In due time he was sent to Eton. It was close to his home; too close, indeed, for the jealous inspection of a mother's eye, for it was not long before she saw him maltreated by a stronger boy, and he was removed from the great school. Perhaps happily so, for the atmosphere of the public schools of that day was not suited for the nurture of a philosophical astronomer. Thus he was educated at home; and how successful that education was is written in the volumes and the manners of his life; for John Herschel became every way an accomplished man; he was a good and a fond scholar, an excellent modern linguist, a musician, and accomplished in the literature of the day. He always spoke affectionately of his tutor Mr. Rogers, but that gentleman does not appear to have been more successful in his attempts to impart a knowledge of geometry to his illustrious pupil than are the majority of the tutors of the present day; for John Herschel has been known to state that he learned Euclid accurately and diligently, but that "he knew no more of its real bearing and inten-tion than he knew of the man in the moon." This is a pity, but we have much reason to fear that this is a pitiably common result. Perhaps no one would be more amazed than the great Geometer of Alexandria himself, if he were to return to life and find that his books, written for mature philosophers, were put without note, comment, or preparation, into the hands of the boys of the nineteenth century, to flounder therein just as they may chance.
Be this as it may, Herschel was sent to Cambridge at the unusually early age of seventeen.
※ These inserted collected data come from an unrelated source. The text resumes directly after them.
/-- **Any factor `l > 1`.**  A DSS member with factor `l > 1` is DSS with factor `l^k ≥ 4`
(`dss_iterate`); the sublinear slice bound is transported to the `k` periods
(`dss_half_transport_upper`, `ae_window_of_periods`); the shell lower bound on the ONE period
`(l^{5/2}τ₀, τ₀)` bounds the integral over the `l^k`-period `((l^k)^{5/2}τ₀, τ₀) ⊇ (l^{5/2}τ₀, τ₀)`
from below (nonnegative integrand). [cite: ChaeShvydkoy2013, §3.1 Thm. 3.1; Xue2014DSSEuler, Thm 1.1 (ii)] -/
theorem dss_half_false_of_shellLower' {ρ : ℝ} (hρ : ρ = 1 / 2)
    (hsw : IsSuitableWeakSolutionOn (slab (EuclideanSpace ℝ (Fin 3)) (Iio 0) isOpen_Iio) 0 0 u p)
    (hH : HasWeakSpatialGradientOn (slab (EuclideanSpace ℝ (Fin 3)) (Iio 0) isOpen_Iio) u H)
    (hgauge : ∀ a : ℝ, 0 < a →
      ENNReal.ofReal (a ^ (2 * ρ)) * cknA a (0 : ℝ × EuclideanSpace ℝ (Fin 3)) u +
          ENNReal.ofReal (a ^ ρ) * cknE a (0 : ℝ × EuclideanSpace ℝ (Fin 3)) H +
        ENNReal.ofReal (a ^ (2 * ρ)) * cknD a (0 : ℝ × EuclideanSpace ℝ (Fin 3)) p ≤ (c : ℝ≥0∞))
    {l : ℝ} (hl : 1 < l)
    (hu : ∀ τ : ℝ, τ < 0 → ∀ y, u τ y = (l ^ (1 + ρ)) • u ((l ^ (2 + ρ)) * τ) (l • y))
    (hp : ∀ τ : ℝ, τ < 0 → ∀ y, p τ y = (l ^ (2 * (1 + ρ))) * p ((l ^ (2 + ρ)) * τ) (l • y))
    {τ₀ : ℝ} (hτ₀ : τ₀ < 0)
    {δ Cup R₀ : ℝ} (hδ : 0 < δ) (hδ1 : δ ≤ 1) (hCup : 0 ≤ Cup)
    (hup : ∀ᵐ τ : ℝ, τ ∈ Ioo ((l ^ (2 + ρ)) * τ₀) τ₀ →
      ∀ᵐ y ∂volume, R₀ ≤ ‖y‖ → ‖u τ y‖ ≤ Cup * ‖y‖ ^ (1 - δ))
    {c₀ η : ℝ} (hc₀ : 0 < c₀) (hη : 0 < η)
    (hlow : ∀ L₁ : ℝ, ∃ L : ℝ, L₁ ≤ L ∧
      c₀ * L ^ (-(5 : ℝ) + η) ≤
        ∫ τ in Ioo ((l ^ (2 + ρ)) * τ₀) τ₀,
          ∫ y in {y : EuclideanSpace ℝ (Fin 3) | L ≤ ‖y‖ ∧ ‖y‖ < 2 * L}, ‖u τ y‖ ^ 2) : False := by
  -- adapted from `dss_half_false_of_powerSpread'`
  subst hρ
  have hl0 : 0 < l := by linarith
  obtain ⟨k, hk⟩ := pow_unbounded_of_one_lt (4 : ℝ) hl
  have e1 : (1 : ℝ) + 1 / 2 = 3 / 2 := by norm_num
  have e2 : (2 : ℝ) + 1 / 2 = 5 / 2 := by norm_num
  have hu' : ∀ τ : ℝ, τ < 0 → ∀ y, u τ y = (l ^ (3 / 2 : ℝ)) • u (l ^ (5 / 2 : ℝ) * τ) (l • y) := by
    intro τ hτ y; rw [hu τ hτ y, e1, e2]
  rw [e2] at hup hlow
  have eb : (l ^ k) ^ (2 + 1 / 2 : ℝ) = (l ^ (5 / 2 : ℝ)) ^ k := by
    rw [e2, ← Real.rpow_natCast l k, ← Real.rpow_mul hl0.le, ← Real.rpow_natCast (l ^ (5 / 2 : ℝ)) k,
      ← Real.rpow_mul hl0.le, mul_comm]
  -- the gauges / measurability / slice energies
  have hA : ∀ a : ℝ, 0 < a → ENNReal.ofReal (a ^ (2 * (1 / 2 : ℝ))) *
      cknA a (0 : ℝ × EuclideanSpace ℝ (Fin 3)) u ≤ (c : ℝ≥0∞) :=
    fun a ha => le_trans (le_trans le_self_add le_self_add) (hgauge a ha)
  have hum : AEStronglyMeasurable (uncurry u)
      (volume.restrict (Iio (0 : ℝ) ×ˢ (univ : Set (EuclideanSpace ℝ (Fin 3))))) := by
    have := hH.locallyIntegrableOn.aestronglyMeasurable
    simpa [slab] using this
  have hE := ae_slice_energy_of_gauge_half hum hA
  -- transport of the sublinear bound to `k` periods
  have hup0 : ∀ᵐ τ : ℝ, τ ∈ Ioo (l ^ (5 / 2 : ℝ) * τ₀) τ₀ →
      ∀ᵐ y ∂volume, max R₀ 0 ≤ ‖y‖ → ‖u τ y‖ ≤ Cup * ‖y‖ ^ (1 - δ) := by
    filter_upwards [hup] with τ hτ hτI
    filter_upwards [hτ hτI] with y hy hyR
    exact hy ((le_max_left _ _).trans hyR)
  have hupk := fun j => dss_half_transport_upper hl.le hu' hτ₀.le hδ1 hCup hup0 j
  have hupW := ae_window_of_periods hl hτ₀ (le_max_right R₀ 0) (k := k) hupk
  rw [← eb] at hupW
  -- the shell lower bound on the big window `((l^k)^{5/2} τ₀, τ₀) ⊇ (l^{5/2} τ₀, τ₀)`
  set b : ℝ := l ^ (5 / 2 : ℝ) with hb
  have hb1 : 1 < b := Real.one_lt_rpow hl (by norm_num)
  have hbk : (l ^ k) ^ (2 + 1 / 2 : ℝ) * τ₀ ≤ b * τ₀ := by
    rw [eb]
    have hk1 : 1 ≤ k := by
      by_contra h0
      have : k = 0 := by omega
      rw [this, pow_zero] at hk; linarith
    have hbb : b ≤ b ^ k := le_self_pow₀ hb1.le (by omega)
    nlinarith
  have hlowW : ∀ L₁ : ℝ, ∃ L : ℝ, L₁ ≤ L ∧
      c₀ * L ^ (-(5 : ℝ) + η) ≤
        ∫ τ in Ioo ((l ^ k) ^ (2 + 1 / 2 : ℝ) * τ₀) τ₀,
          ∫ y in {y : EuclideanSpace ℝ (Fin 3) | L ≤ ‖y‖ ∧ ‖y‖ < 2 * L}, ‖u τ y‖ ^ 2 := by
    intro L₁
    obtain ⟨L, hLL₁, hL⟩ := hlow L₁
    refine ⟨L, hLL₁, hL.trans ?_⟩
    obtain ⟨hif, hnn, -⟩ := period_sliceSetEnergy hum hE (α := (l ^ k) ^ (2 + 1 / 2 : ℝ) * τ₀) hτ₀
      ((measurableSet_le measurable_const measurable_norm).inter
        (measurableSet_lt measurable_norm measurable_const) :
        MeasurableSet {y : EuclideanSpace ℝ (Fin 3) | L ≤ ‖y‖ ∧ ‖y‖ < 2 * L})
    exact setIntegral_mono_set hif
      ((ae_restrict_iff' measurableSet_Ioo).2 (hnn.mono fun τ hτ hτI => (hτ hτI).1))
      (Ioo_subset_Ioo_left hbk).eventuallyLE
  -- the member is DSS with factor `l^k ≥ 4`
  obtain ⟨huk, hpk⟩ := dss_iterate hl0 hu hp k
  exact dss_half_false_of_shellLower (ρ := 1 / 2) rfl hsw hH hgauge hk.le huk hpk hτ₀ hδ hδ1 hCup
    hupW hc₀ hη hlowW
His University career would no doubt have been eminently successful to whatever college he might have been sent, but he must have found a great facility for the development of his natural bias in having been entered by his father at St. John's. That College was then, and has ever since been, conspicuous for the careful and judicious training and the generous encouragement of its younger members in every branch of academical learning, and we venture to say that in none was, or is, the Principia of Newton studied with greater intelligence or devotion. In Herschel's day, and for many subsequent years, this immortal work was presented to the students in the form of manu-scripts, in which the prescribed sections of the book were provided in an English dress. Herschel, however, made it his duty to read nearly the whole book in the original Latin. This is one instance out of many others, of that thoroughness of work which he displayed through life; it was the bent and genius of his mind; it was the happy tradition of his home. With such natural gifts developed by so able a training, it is no wonder that Herschel graduated as the Senior Wrangler of his year. Peacock, afterwards Dean of Ely, a man of rare ability, was the second on the list, followed by several others who became conspicuous in their day.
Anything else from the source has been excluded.